Image: COBie QC report – the aim is to have a zero error count in the right hand column (click to enlarge)
10. Use the IFC and/or COBie to test required software solutions
Now that the IFC and COBie have been fully tested they can be used by others to test, and configure their software solution as required.
They can make sure that any configurations that are required are done well in advance of receiving the files they will ultimately receive. As mentioned earlier it also allows any missing requirements to be identified earlier in a project.
The process also allows any deficiencies in the receiving software to be identified. Again this may mean adjusting the information requirements to suit.
Equally this process may identify that a software solution simply isn’t suitable to use the datasets. This might for example mean that COBie won’t exchange directly into the proposed CAFM solution. With the test files these issues will be known well before handover and allow the CAFM solution to fix the issues, a workaround to be developed or more radically for a Facilities Management team to change solutions completely.
IFCs can be opened in viewing software such as KUBUS’s BIMcollab ZOOM.
Image: IFC opened in BIMcollab ZOOM (click to enlarge)
With a correct approach to IFC, geometry and data can be transferred from one authoring tool to another. Below is an example of the IFC created using Autodesk Revit and then opened in GRAPHISOFT ARCHICAD. All the geometry and data is transferred and appears in ARCHICAD’s IFC Project Manager exactly the same as if the same data had been created natively. Both the geometry and data can be then edited if required and a new IFC created if needed.
Image: IFC created with Autodesk Revit opened in GRAPHISOFT ARCHICAD (click to enlarge)
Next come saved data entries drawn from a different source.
import Literature.IUT.HodgeArakelov.ThetaEvaluationModelEvDiagramIsmOrbit
import Literature.IUT.HodgeArakelov.AbsTopMonoidsGenuineOfSettingPadicClosure
import HarnessLib

/-!
# [IUTchII] Cor 1.12 (iii) at the model with FULLY GENUINE [AbsTopIII]-output data — over THE SETTING'S OWN FIELD `K`
# (the `(k, ε)` binder of abc-iut-w4-d043's `cor112_iii_model_genuine{Ism,ZHat}_of_tower` INSTANTIATED)

S. Mochizuki, *Inter-universal Teichmüller theory II*, §1, Cor. 1.12 (iii) (kurims p. 58) [claim: Mochizuki2012, status: disputed].
abc-iut-w4-d043's `ThetaEvaluationModelEvDiagramIsmOrbit.lean` proves Cor. 1.12 (iii) at the [EtTh]-model setting
`EtaleLevels.setting` with the genuine `AbsTopMonoids` producers `genuineOfModelIsm` over `(k, ℚ̄_p)` for an ARBITRARY
non-archimedean local field `k ⊆ ℚ̄_p` with `[IsAlgClosure k ℚ̄_p]` and an identification `ε` of the setting's `G_K` with
`Gal(ℚ̄_p/k)` — listing «the producer's `ε`» among the residual named inputs.  THIS PROOF-ONLY FILE (two theorems, no
definitions) takes `k := K`, the setting's own base field `K ⊆ ℚ̄_p` with its extended absolute value (abc-iut L4/S
`FiniteExtension.*`; `IsAlgClosure K ℚ̄_p` by abc-iut-L3's `isAlgClosure_of_intermediateField`), for which the anonymous datum
`{k := K, K := ℚ̄_p}` IS abc-iut-w5-d233's `TemperedCurve.mlfClosurePadic` (p431000) definitionally, and
`ε := TemperedCurve.galoisEpsilonPadic` (`σ ↦ σ`, choice-free).  Residual named inputs afterwards: `hcU`, the finite-index /
`hDq` / `hlift` / `hemb` clauses, (H1) `hΔ`, (H2) `hq` — no model identification.

HONEST SCOPE: a specialisation, nothing else; no curve / theta setting asserted to exist; nothing here bears on [IUTchIII]
Cor. 3.12; no side is taken; typed ≠ proved elsewhere.
-/

noncomputable section

namespace Literature.IUT.HodgeArakelov

open CategoryTheory Literature.AnabelianGeometry.AbsoluteAnabelian
open Literature.AnabelianGeometry.EtaleTheta Literature.AnabelianGeometry.SemiGraphs CohomologySystemOfContH1
open Literature.NumberTheory.GaloisRepresentations
open scoped Literature.AnabelianGeometry.EtaleTheta

namespace EtaleLevels


variable {p : ℕ} [Fact p.Prime] {D : Literature.AnabelianGeometry.EtaleTheta.ThetaSetting p}
  {E : D.EtaleThetaData} {l : ℕ} (C : E.DoubleUnderline l) (hC : D.Compat) (hS : D.Sec2Hyps)
  (hl : l.Prime) (hp2 : p ≠ 2) (hpl : p ≠ l) (hζ : ∃ ζ : D.K, IsPrimitiveRoot ζ (4 * l))
  (mods : ∀ M : ℕ+, D.CyclotomeMod l M)
  (f : contCocycles D.toTheta D.DeltaTheta C.GtpYdduu) (hf : f ∈ C.rootCocycles hC)
  (hmods : ∀ (M M' : ℕ+) (h : (M : ℕ) ∣ (M' : ℕ)) (x : D.lDeltaTheta l),
    MuN.red p M M' h ((mods M').red x) = (mods M).red x)
  (h15 : Literature.AnabelianGeometry.EtaleTheta.ThetaSetting.Prop15iii E hC) (L : C.CuspLabels)
  (hZ : ∀ M : ℕ+, Nonempty (ModelCyclotomes.lDeltaQuot (C.rigidData (mods M) hC hS h15 L) ≃*
    Literature.IUT.HodgeTheaters.ZHat))
  (hcharY : EtaleThetaDataOfSetting.PiYddCharacteristic C)
  (hlim : Function.Bijective (rigidLimHom C hC hS hl hp2 hpl hζ mods f hf hmods h15 L hZ))
  (Env : EnvOfGroup (setting C hC hS hl hp2 hpl hζ mods f hf)
    (modelSystem C hC hS hl hp2 hpl hζ mods f hf hmods h15 L hZ).PiX)
  (I : PointedInversion Env (thetaEnvData C hC hS hl hp2 hpl hζ mods f hf hmods h15 L hZ hcharY hlim).D)
  (hDq : ∀ d ∈ I.Dmu, EtaleThetaDataOfSetting.aug C d = 1 → d = 1)
  (hlift : ∀ K : Subgroup (EtaleThetaDataOfSetting.Pi C), K.FiniteIndex → IsOpen (K : Set (EtaleThetaDataOfSetting.Pi C)) →
    (liftSubgroup (EtaleThetaDataOfSetting.aug C) I.Dmu K).FiniteIndex ∧
      IsOpen (liftSubgroup (EtaleThetaDataOfSetting.aug C) I.Dmu K : Set (EtaleThetaDataOfSetting.Pi C)))
  (hemb : ∀ K : Subgroup (EtaleThetaDataOfSetting.Pi C),
    Topology.IsEmbedding fun d : ↥(I.Dmu ⊓ K) => EtaleThetaDataOfSetting.aug C d.1)
  (cU : CyclotomeCoefficients (EtaleThetaDataOfSetting.phi C) (D.lDeltaTheta l) (PadicAlgCl p)ˣ)
  (ρlim : (EtaleThetaDataOfSetting.coh C).lim ≃+ (EtaleThetaDataOfSetting.coh C).lim)

variable
  (hΔ : ∀ φ : (setting C hC hS hl hp2 hpl hζ mods f hf).PiX ≃ₜ* (setting C hC hS hl hp2 hpl hζ mods f hf).PiX,
    (setting C hC hS hl hp2 hpl hζ mods f hf).DeltaX.map φ.toMulEquiv.toMonoidHom =
      (setting C hC hS hl hp2 hpl hζ mods f hf).DeltaX)
  (hq : Nonempty (TopGroup.quot (setting C hC hS hl hp2 hpl hζ mods f hf).PiX (setting C hC hS hl hp2 hpl hζ mods f hf).DeltaX ≃ₜ*
    (setting C hC hS hl hp2 hpl hζ mods f hf).Gk))


/-- **[IUTchII] Cor 1.12 (iii) at the model with the FULLY GENUINE [AbsTopIII]-output data and `Γ^{×μ} = Ism(G)`,
over THE SETTING'S OWN FIELD `K`** — abc-iut-w4-d043's `cor112_iii_model_genuineIsm_of_tower` at `k := K ⊆ ℚ̄_p` (extended
absolute value; `{k := K, K := ℚ̄_p}` IS abc-iut-w5-d233's `TemperedCurve.mlfClosurePadic` definitionally) and
`ε := TemperedCurve.galoisEpsilonPadic` (`σ ↦ σ`): the producer's `(k, ε)` binder is GONE; residual named inputs = `hcU`,
`[G_{ℚ_p} : ε(D_{μ_-})] < ∞` + `hDq`/`hlift`/`hemb`, (H1) `hΔ`, (H2) `hq`.
[claim: Mochizuki2012, status: disputed] (IUTchII §1 Cor 1.12 (iii), kurims p.58) -/
theorem cor112_iii_model_genuineIsm_of_tower_ownField [(Subgroup.map (EtaleThetaDataOfSetting.aug C) I.Dmu).FiniteIndex] (hcU : Function.Bijective cU.hom)
    (G : IsoClass (setting C hC hS hl hp2 hpl hζ mods f hf).Gk) :
    ∃ Δ : MuXmuDiagram
        (thetaEvaluation C hC hS hl hp2 hpl hζ mods f hf hmods h15 L hZ hcharY hlim Env I
            (LevelRetraction.ofAugmentation (EtaleThetaDataOfSetting.phi C) (D.lDeltaTheta l)
              (EtaleThetaDataOfSetting.aug C) I.Dmu hDq (EtaleThetaDataOfSetting.PiYdd C)
              (EtaleThetaDataOfSetting.continuous_aug C) (aug_ker_acts_trivially C) hlift hemb)
            cU (EtaleThetaDataOfSetting.isOpen_stabilizer_units C) (EtaleThetaDataOfSetting.finiteIndex_stabilizer_units C)
            (unitGroup ℚ_[p] (PadicAlgCl p)) ρlim)
        (AbsTopMonoids.genuineOfModelIsm (setting C hC hS hl hp2 hpl hζ mods f hf) D.toTemperedCurve.mlfClosurePadic D.toTemperedCurve.galoisEpsilonPadic hΔ hq) G
        ↥(AddCommGroup.torsion (thetaEnvData C hC hS hl hp2 hpl hζ mods f hf hmods h15 L hZ hcharY hlim).cohEnv.lim)
        (AddCommGroup.torsion (thetaEnvData C hC hS hl hp2 hpl hζ mods f hf hmods h15 L hZ hcharY hlim).cohEnv.lim).subtype,
      Δ.poly₄₅ = {e | ∃ (φ : AbsTopMonoids.Genuine.qObj hq (IsoClass.base (setting C hC hS hl hp2 hpl hζ mods f hf).PiX) ⟶ G)
          (γ : (AbsTopMonoids.genuineOfModelIsm (setting C hC hS hl hp2 hpl hζ mods f hf) D.toTemperedCurve.mlfClosurePadic D.toTemperedCurve.galoisEpsilonPadic hΔ hq).Ism G),
        ∀ (u : ↥(unitGroup ℚ_[p] (PadicAlgCl p)))
          (m : ↥(thetaEvaluation C hC hS hl hp2 hpl hζ mods f hf hmods h15 L hZ hcharY hlim Env I
            (LevelRetraction.ofAugmentation (EtaleThetaDataOfSetting.phi C) (D.lDeltaTheta l)
              (EtaleThetaDataOfSetting.aug C) I.Dmu hDq (EtaleThetaDataOfSetting.PiYdd C)
              (EtaleThetaDataOfSetting.continuous_aug C) (aug_ker_acts_trivially C) hlift hemb)
            cU (EtaleThetaDataOfSetting.isOpen_stabilizer_units C) (EtaleThetaDataOfSetting.finiteIndex_stabilizer_units C)
            (unitGroup ℚ_[p] (PadicAlgCl p)) ρlim).MxTM)
          (w : (nonzeroIntegers D.toTemperedCurve.mlfClosurePadic.k D.toTemperedCurve.mlfClosurePadic.K)ˣ),
          (m : (thetaEvaluation C hC hS hl hp2 hpl hζ mods f hf hmods h15 L hZ hcharY hlim Env I
            (LevelRetraction.ofAugmentation (EtaleThetaDataOfSetting.phi C) (D.lDeltaTheta l)
              (EtaleThetaDataOfSetting.aug C) I.Dmu hDq (EtaleThetaDataOfSetting.PiYdd C)
              (EtaleThetaDataOfSetting.continuous_aug C) (aug_ker_acts_trivially C) hlift hemb)
            cU (EtaleThetaDataOfSetting.isOpen_stabilizer_units C) (EtaleThetaDataOfSetting.finiteIndex_stabilizer_units C)
            (unitGroup ℚ_[p] (PadicAlgCl p)) ρlim).Hd) =
              Multiplicative.toAdd (h1LimKummer (EtaleThetaDataOfSetting.phi C) (D.lDeltaTheta l) I.Dmu cU
                (EtaleThetaDataOfSetting.isOpen_stabilizer_units C) (EtaleThetaDataOfSetting.finiteIndex_stabilizer_units C) u) →
          ((w : nonzeroIntegers D.toTemperedCurve.mlfClosurePadic.k D.toTemperedCurve.mlfClosurePadic.K) :
              D.toTemperedCurve.mlfClosurePadic.K) = ((u : (PadicAlgCl p)ˣ) : PadicAlgCl p) →
            e (Multiplicative.ofAdd (QuotientAddGroup.mk m)) =
              (AbsTopMonoids.genuineOfModelIsm (setting C hC hS hl hp2 hpl hζ mods f hf) D.toTemperedCurve.mlfClosurePadic D.toTemperedCurve.galoisEpsilonPadic hΔ hq).actIsm G γ
                (QuotientGroup.mk (Units.map (AbsTopMonoids.Genuine.liftM D.toTemperedCurve.mlfClosurePadic
                  (AbsTopMonoids.Genuine.phiOf D.toTemperedCurve.mlfClosurePadic D.toTemperedCurve.galoisEpsilonPadic φ)).toMonoidHom w))} := by
  letI : IsNonarchimedeanLocalField ℚ_[p] := Padic.isNonarchimedeanLocalField_holds p
  haveI : FiniteDimensional ℚ_[p] D.K := D.finiteDimensional_K
  -- all local-field / closure instances of `K` passed EXPLICITLY (the extended absolute value of the trunk)
  exact @cor112_iii_model_genuineIsm_of_tower p _ D E l C hC hS hl hp2 hpl hζ mods f hf hmods h15 L hZ hcharY hlim Env I hDq hlift
    hemb cU ρlim (↥D.K) _ (FiniteExtension.valuativeRel ℚ_[p] D.K) (FiniteExtension.topologicalSpace ℚ_[p] D.K)
    (FiniteExtension.isNonarchimedeanLocalField ℚ_[p] D.K)
    (charZero_of_injective_algebraMap (algebraMap ℚ_[p] D.K).injective) _
    (Literature.FieldTheory.Galois.isAlgClosure_of_intermediateField D.K)
    D.toTemperedCurve.galoisEpsilonPadic hΔ hq _ D.finiteDimensional_K _ _ hcU G

/-- **[IUTchII] Cor 1.12 (iii) at the model with genuine monoids and `Γ^{×μ} = Ẑ^×`, over THE SETTING'S OWN FIELD `K`**
— abc-iut-w4-d043's `cor112_iii_model_genuineZHat_of_tower` at `k := K`, `ε := galoisEpsilonPadic` (same substitution as
above). [claim: Mochizuki2012, status: disputed] (IUTchII §1 Cor 1.12 (iii), kurims p.58) -/
theorem cor112_iii_model_genuineZHat_of_tower_ownField [(Subgroup.map (EtaleThetaDataOfSetting.aug C) I.Dmu).FiniteIndex] (hcU : Function.Bijective cU.hom)
    (G : IsoClass (setting C hC hS hl hp2 hpl hζ mods f hf).Gk) :
    ∃ Δ : MuXmuDiagram
        (thetaEvaluation C hC hS hl hp2 hpl hζ mods f hf hmods h15 L hZ hcharY hlim Env I
            (LevelRetraction.ofAugmentation (EtaleThetaDataOfSetting.phi C) (D.lDeltaTheta l)
              (EtaleThetaDataOfSetting.aug C) I.Dmu hDq (EtaleThetaDataOfSetting.PiYdd C)
              (EtaleThetaDataOfSetting.continuous_aug C) (aug_ker_acts_trivially C) hlift hemb)
            cU (EtaleThetaDataOfSetting.isOpen_stabilizer_units C) (EtaleThetaDataOfSetting.finiteIndex_stabilizer_units C)
            (unitGroup ℚ_[p] (PadicAlgCl p)) ρlim)
        (AbsTopMonoids.genuineOfModelIsm (setting C hC hS hl hp2 hpl hζ mods f hf) D.toTemperedCurve.mlfClosurePadic D.toTemperedCurve.galoisEpsilonPadic hΔ hq) G
        ↥(AddCommGroup.torsion (thetaEnvData C hC hS hl hp2 hpl hζ mods f hf hmods h15 L hZ hcharY hlim).cohEnv.lim)
        (AddCommGroup.torsion (thetaEnvData C hC hS hl hp2 hpl hζ mods f hf hmods h15 L hZ hcharY hlim).cohEnv.lim).subtype,
      Δ.poly₄₅ = {e | ∃ (φ : AbsTopMonoids.Genuine.qObj hq (IsoClass.base (setting C hC hS hl hp2 hpl hζ mods f hf).PiX) ⟶ G)
          (w' : ZHatUnits),
        ∀ (u : ↥(unitGroup ℚ_[p] (PadicAlgCl p)))
          (m : ↥(thetaEvaluation C hC hS hl hp2 hpl hζ mods f hf hmods h15 L hZ hcharY hlim Env I
            (LevelRetraction.ofAugmentation (EtaleThetaDataOfSetting.phi C) (D.lDeltaTheta l)
              (EtaleThetaDataOfSetting.aug C) I.Dmu hDq (EtaleThetaDataOfSetting.PiYdd C)
              (EtaleThetaDataOfSetting.continuous_aug C) (aug_ker_acts_trivially C) hlift hemb)
            cU (EtaleThetaDataOfSetting.isOpen_stabilizer_units C) (EtaleThetaDataOfSetting.finiteIndex_stabilizer_units C)
            (unitGroup ℚ_[p] (PadicAlgCl p)) ρlim).MxTM)
          (w : (nonzeroIntegers D.toTemperedCurve.mlfClosurePadic.k D.toTemperedCurve.mlfClosurePadic.K)ˣ),
          (m : (thetaEvaluation C hC hS hl hp2 hpl hζ mods f hf hmods h15 L hZ hcharY hlim Env I
            (LevelRetraction.ofAugmentation (EtaleThetaDataOfSetting.phi C) (D.lDeltaTheta l)
              (EtaleThetaDataOfSetting.aug C) I.Dmu hDq (EtaleThetaDataOfSetting.PiYdd C)
              (EtaleThetaDataOfSetting.continuous_aug C) (aug_ker_acts_trivially C) hlift hemb)
            cU (EtaleThetaDataOfSetting.isOpen_stabilizer_units C) (EtaleThetaDataOfSetting.finiteIndex_stabilizer_units C)
            (unitGroup ℚ_[p] (PadicAlgCl p)) ρlim).Hd) =
              Multiplicative.toAdd (h1LimKummer (EtaleThetaDataOfSetting.phi C) (D.lDeltaTheta l) I.Dmu cU
                (EtaleThetaDataOfSetting.isOpen_stabilizer_units C) (EtaleThetaDataOfSetting.finiteIndex_stabilizer_units C) u) →
          ((w : nonzeroIntegers D.toTemperedCurve.mlfClosurePadic.k D.toTemperedCurve.mlfClosurePadic.K) :
              D.toTemperedCurve.mlfClosurePadic.K) = ((u : (PadicAlgCl p)ˣ) : PadicAlgCl p) →
            e (Multiplicative.ofAdd (QuotientAddGroup.mk m)) =
              (AbsTopMonoids.genuineOfModelIsm (setting C hC hS hl hp2 hpl hζ mods f hf) D.toTemperedCurve.mlfClosurePadic D.toTemperedCurve.galoisEpsilonPadic hΔ hq).actIsm G
                ((AbsTopMonoids.genuineOfModelIsm (setting C hC hS hl hp2 hpl hζ mods f hf) D.toTemperedCurve.mlfClosurePadic D.toTemperedCurve.galoisEpsilonPadic hΔ hq).toIsm G w')
                (QuotientGroup.mk (Units.map (AbsTopMonoids.Genuine.liftM D.toTemperedCurve.mlfClosurePadic
                  (AbsTopMonoids.Genuine.phiOf D.toTemperedCurve.mlfClosurePadic D.toTemperedCurve.galoisEpsilonPadic φ)).toMonoidHom w))} := by
  letI : IsNonarchimedeanLocalField ℚ_[p] := Padic.isNonarchimedeanLocalField_holds p
  haveI : FiniteDimensional ℚ_[p] D.K := D.finiteDimensional_K
  -- all local-field / closure instances of `K` passed EXPLICITLY (the extended absolute value of the trunk)
  exact @cor112_iii_model_genuineZHat_of_tower p _ D E l C hC hS hl hp2 hpl hζ mods f hf hmods h15 L hZ hcharY hlim Env I hDq hlift
    hemb cU ρlim (↥D.K) _ (FiniteExtension.valuativeRel ℚ_[p] D.K) (FiniteExtension.topologicalSpace ℚ_[p] D.K)
    (FiniteExtension.isNonarchimedeanLocalField ℚ_[p] D.K)
    (charZero_of_injective_algebraMap (algebraMap ℚ_[p] D.K).injective) _
    (Literature.FieldTheory.Galois.isAlgClosure_of_intermediateField D.K)
    D.toTemperedCurve.galoisEpsilonPadic hΔ hq _ D.finiteDimensional_K _ _ hcU G

end EtaleLevels

end Literature.IUT.HodgeArakelov

end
Bond Bryan have used this workflow for taking surveyors models provided as IFC (originally created in Autodesk Revit) to then develop further for design. This workflow is called ‘Design Transfer’ in IFC4 and will improve as vendors implement IFC4 and users request more transfer functionality to buildingSMART. The point though is this already happens today and is only really efficient and effective where consistent open standards are utilised by all stakeholders. This openBIM workflow is key to ensuring we all can use the tools we want to and ensuring that the geometry and data can be reused both in the short and long term.
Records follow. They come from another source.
import Summits.CriticalPhenomena.SAWScalingLimit.Theses.SAWTrackTransport
import Literature.Probability.RandomPlanarGeometry.IsometryCovariance
import HarnessLib

/-!
# Birth skeleton for the crux `AxiomsOfLimit` of route `SAWTrackTransport` (stmt-CriticalPhenomena-16965)

Crux (FIXED; rank 4 of `route-CriticalPhenomena-SAWTrackTransport`, decl
`Summit.CriticalPhenomena.SAWScalingLimit.Theses.SAWTrackTransport.AxiomsOfLimit`): every chordal family
`P` that is the ROBUST FULL LIMIT `RL(π/2) P` of the critical (`x = 1`) Glazman–Manolescu Yang–Baxter walk
on the SQUARE tiling (angle `Θ ≡ π/2`; "robust" = along every family of sub-mesh translates `D + u_δ`,
`‖u_δ‖ ≤ δ`, and every admissible family of mid-edge endpoints), given that every Dobrushin domain admits a
square-tiling endpoint approximation, satisfies

  (i) translation covariance · (ii) similarity covariance AS SOON AS it is rotation covariant about `0` ·
  (iii) `P.IsRestrictionMarkov` · (iv) `P.IsReversible` · (v) conjugation covariance ·
  (vi) a.s. simple curves meeting `∂D` only at the two marked points.

NB. The crux directory `Cruxes/AxiomsOfLimit/` is SHARED with the homonymous but different crux
`SAWRestrictionRigidity.AxiomsOfLimit` (stmt-CriticalPhenomena-1370, uniform `δℤ²` SAW), whose registered
skeleton is `Lines/birth.lean`; the present file is the birth skeleton of stmt-16965 and lives at
`Lines/trackTransport_birth.lean` so as not to overwrite it.

## The cut — by PROOF MECHANISM, not by conjunct (5 registered stubs + a proved composition)

The six conjuncts are of three kinds, and the line cuts along the kinds:

* EXACT LATTICE IDENTITIES + UNIQUENESS OF WEAK LIMITS. At `Θ ≡ π/2` the tiling is the unit square grid
  with corners `ℤ + (ℤ − ½) i` (`colShift ≡ sin(π/2) − i cos(π/2) = 1`), and Glazman–Manolescu's local
  weights are `D₄`-symmetric there (`u₁(π/2) = u₂(π/2)`, `w₁(π/2) = w₂(π/2)`: eq. (1) of GM19 at `θ = π/2`,
  `sin(13π/16) = sin(3π/16)`, `sin(33π/16) = sin(π/16)`); at `x = 1` the length `|γ|` does not enter. Hence:
  - dilations `z ↦ r z`, `r > 0`: `meshFaces Θ (rΩ) δ = meshFaces Θ Ω (δ/r)` (same faces!), same weights,
    `curve Θ δ γ = r · curve Θ (δ/r) γ`, so `ybLaw(rD)_δ ∘ curve⁻¹ = (r·)_* (ybLaw(D)_{δ/r} ∘ curve⁻¹)`
    EXACTLY, and `δ/r → 0⁺ ⟺ δ → 0⁺`;
  - reversal: `γ ↦ γ^R` is a weight-preserving bijection `YBWalk Ω_δ a b ≃ YBWalk Ω_δ b a`
    (`arcKind` is symmetric, `facesVisited`/`kindsIn` are reversal-invariant up to order inside a face)
    drawing the reversed polyline;
  - conjugation `z ↦ z̄`: face `(k, j) ↦ (k, −j)`, `vert k j ↦ vert k (−j)`, `slant k j ↦ slant k (1 − j)`,
    sides `S ↔ N` (so `corner ↔ coCorner`, harmless by the `D₄` symmetry of the weights at `π/2`),
    `meshFaces (conj Ω)` = conj of `meshFaces Ω`, polyline conjugated.
  Each identity, composed with `RL(π/2)` at the two domains (endpoint approximations exist by hypothesis,
  transported along the symmetry) and uniqueness of limits in law along `𝓝[>] 0` (`TendstoLaw.unique`,
  `TendstoLaw.map_eq`, `Literature/Probability/Percolation/CLE6.lean`), gives the covariance of `P`.
  This is stub `stub_exactSymmetryPassage` (dilation ∧ (iv) ∧ (v)).
* LATTICE TRANSLATIONS + ROBUSTNESS. Translation by `w ∈ ℂ` is exact only for `w ∈ δ(ℤ + iℤ)`: write
  `w = δ k_δ + r_δ`, `k_δ ∈ ℤ + iℤ`, `‖r_δ‖ ≤ δ`; an endpoint approximation `(a', b')` of `D + w` translated
  by `−k_δ` is an admissible family for the SHIFTED domains `D + r_δ`, where robustness (`u := r`) makes the
  laws converge to `P D`; push forward by `· + δ k_δ → · + w` (Slutsky for the `1`-Lipschitz action of
  translations on `CurveClass ℂ`) and compare with `RL(π/2)` at `D + w` (`u := 0`). This is the one place
  the sub-mesh translates in `RL` are used: stub `stub_translationPassage` ((i)).
* GENUINE ESTIMATES / CONSTRUCTIONS: (vi) no macroscopic self-touching and no boundary crawling of the
  critical Yang–Baxter polymer — NB the face walk may REVISIT a face (weights `w₁ = w₂`), so even the lattice
  curve is only simple as a parametrised curve through distinct mid-edges; `CurveClass.simple` is not closed,
  nothing soft gives it (stub `stub_simplePassage`, L–XL); (iii) in two steps as in the sibling skeletons
  `Lines/birth.lean` (stmt-1370) and `Cruxes/AnchorAxiomsOfLimit/Lines/split.lean`: RESTRICTION is exact at
  the lattice level for GM's walk (empty rhombi weigh `1`, the weight of a walk is local, so conditioning the
  walk of `Ω_δ` to stay in `Ω'_δ ⊆ Ω_δ` gives the walk of `Ω'_δ`; passage = portmanteau on the closed event
  `{range ⊆ closure D'}` relative to chordal curves, null touching from (vi)) — stub `stub_restrictionPassage`
  ((vi) ⇒ `P.IsRestriction`, L); the RESTRICTION-COUPLED MARKOV KERNEL is NOT exact for the face walk (a
  revisited face couples past and future through `w/u² ≈ 0.68`), so `Q D past` must be CONSTRUCTED in the
  limit (slit-domain limits stable near the tip, or intrinsically from `P` by restriction to shrinking Jordan
  neighbourhoods, unique by avoidance probabilities) and the revisit coupling shown irrelevant — stub
  `stub_markovPassage` (`P.IsRestriction →` (vi) `→ P.IsRestrictionMarkov`, XL, HARDEST; the crux's recorded
  why-might-fail lives here).
* PROVED HERE (no `sorry`): (ii) from (i), the dilation clause and the rotation hypothesis —
  `c z + w = (c/|c|)(|c| z) + w` (`similarity_eq_dilation_trans`) and `u z + w = 1·(u z + 0) + w`
  (`similarity_eq_rotation_trans_translation` below), covariances compose (`ChordalFamily.covariant_trans`):
  `isSimilarityCovariant_of_rotation`. So the assembly `AxiomsOfLimit_of` is not a bare conjunction: it
  threads (vi) → restriction → Markov and DERIVES (ii).

`AxiomsOfLimit_of : stub_translationPassage → stub_exactSymmetryPassage → stub_simplePassage →
stub_restrictionPassage → stub_markovPassage → SAWTrackTransport.AxiomsOfLimit` concludes the crux BY NAME
through `axiomsOfLimit_iff` (`Iff.rfl`: the crux with its `let RL` ζ-reduced IS the statement over the
vocabulary below). No stub is the crux or the summit reworded: each delivers a proper sub-conjunction (or
a clause, dilation covariance, that the crux does not even assert unconditionally); BC3 probes
`stub → AxiomsOfLimit`, `stub → SAWScalingLimit` by `first | exact? | simpa | aesop` fail (see NOTES /
evidence). Disproof used: none exists for this crux (`ledger crux ls stmt-CriticalPhenomena-16965`: no
`Disproof.lean`, no `Theorems/AxiomsOfLimit/Negative/`); negatives index (11 entries) respected — every
statement here is eventual in `δ` through `RL`, no `IsTightLaws` over all `δ` (refuted stmt-0772), no
locality upgrade (refuted stmt-0698).

References: A. Glazman, I. Manolescu, *Self-avoiding walk on ℤ² with Yang–Baxter weights*, AIHP 56
(2020), arXiv:1708.00395, §1 (weights (1), the model on any rhombic tiling); G. Lawler, O. Schramm,
W. Werner, *On the scaling limit of planar self-avoiding walk* (2004), arXiv:math/0204277, §3.1 (reversal
symmetry of the weight), §3.4.5 (restriction is exact; simplicity heuristic); W. Werner, *Lectures on
two-dimensional critical percolation* (2007), §3.2 (covariance, domain Markov); T. Kennedy, G. Lawler,
*Lattice effects in the scaling limit of the two-dimensional self-avoiding walk* (2013), arXiv:1109.3091
(boundary effects); H. Duminil-Copin, A. Hammond, *Self-avoiding walk is sub-ballistic*, CMP 324 (2013).
-/

noncomputable section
Building test files isn’t essential to the success of a project utilising BIM processes but it does provide a more robust process to ensure reliable data exchange and ensure that the data meets all stakeholders needs well before it may become an issue later in a project. All too often we hear about data not being used far too late in a project stage. This doesn’t allow us to correct the processes and this means often the best of intentions to make the most of BIM are abandoned for slower traditional processes.
Implementing a testing regime, before project discipline models are produced, means that having robust (quality controlled), reliable (no loss of required data) and reusable (built to open standards) data becomes far more of a certainty for projects. This ultimately means all stakeholders have more trust and belief in the data they are receiving. With this trust they are more likely to be able to increase their use of the data to improve their own data outputs. Better outputs can ultimately lead of course to better outcomes for our built assets.
Of course the test files is just another part of developing robust processes that are repeatable from one project to the next. The next challenge is to get authors to deliver the same high quality outputs as the test files but this is far easier when you know its actually achievable before you start!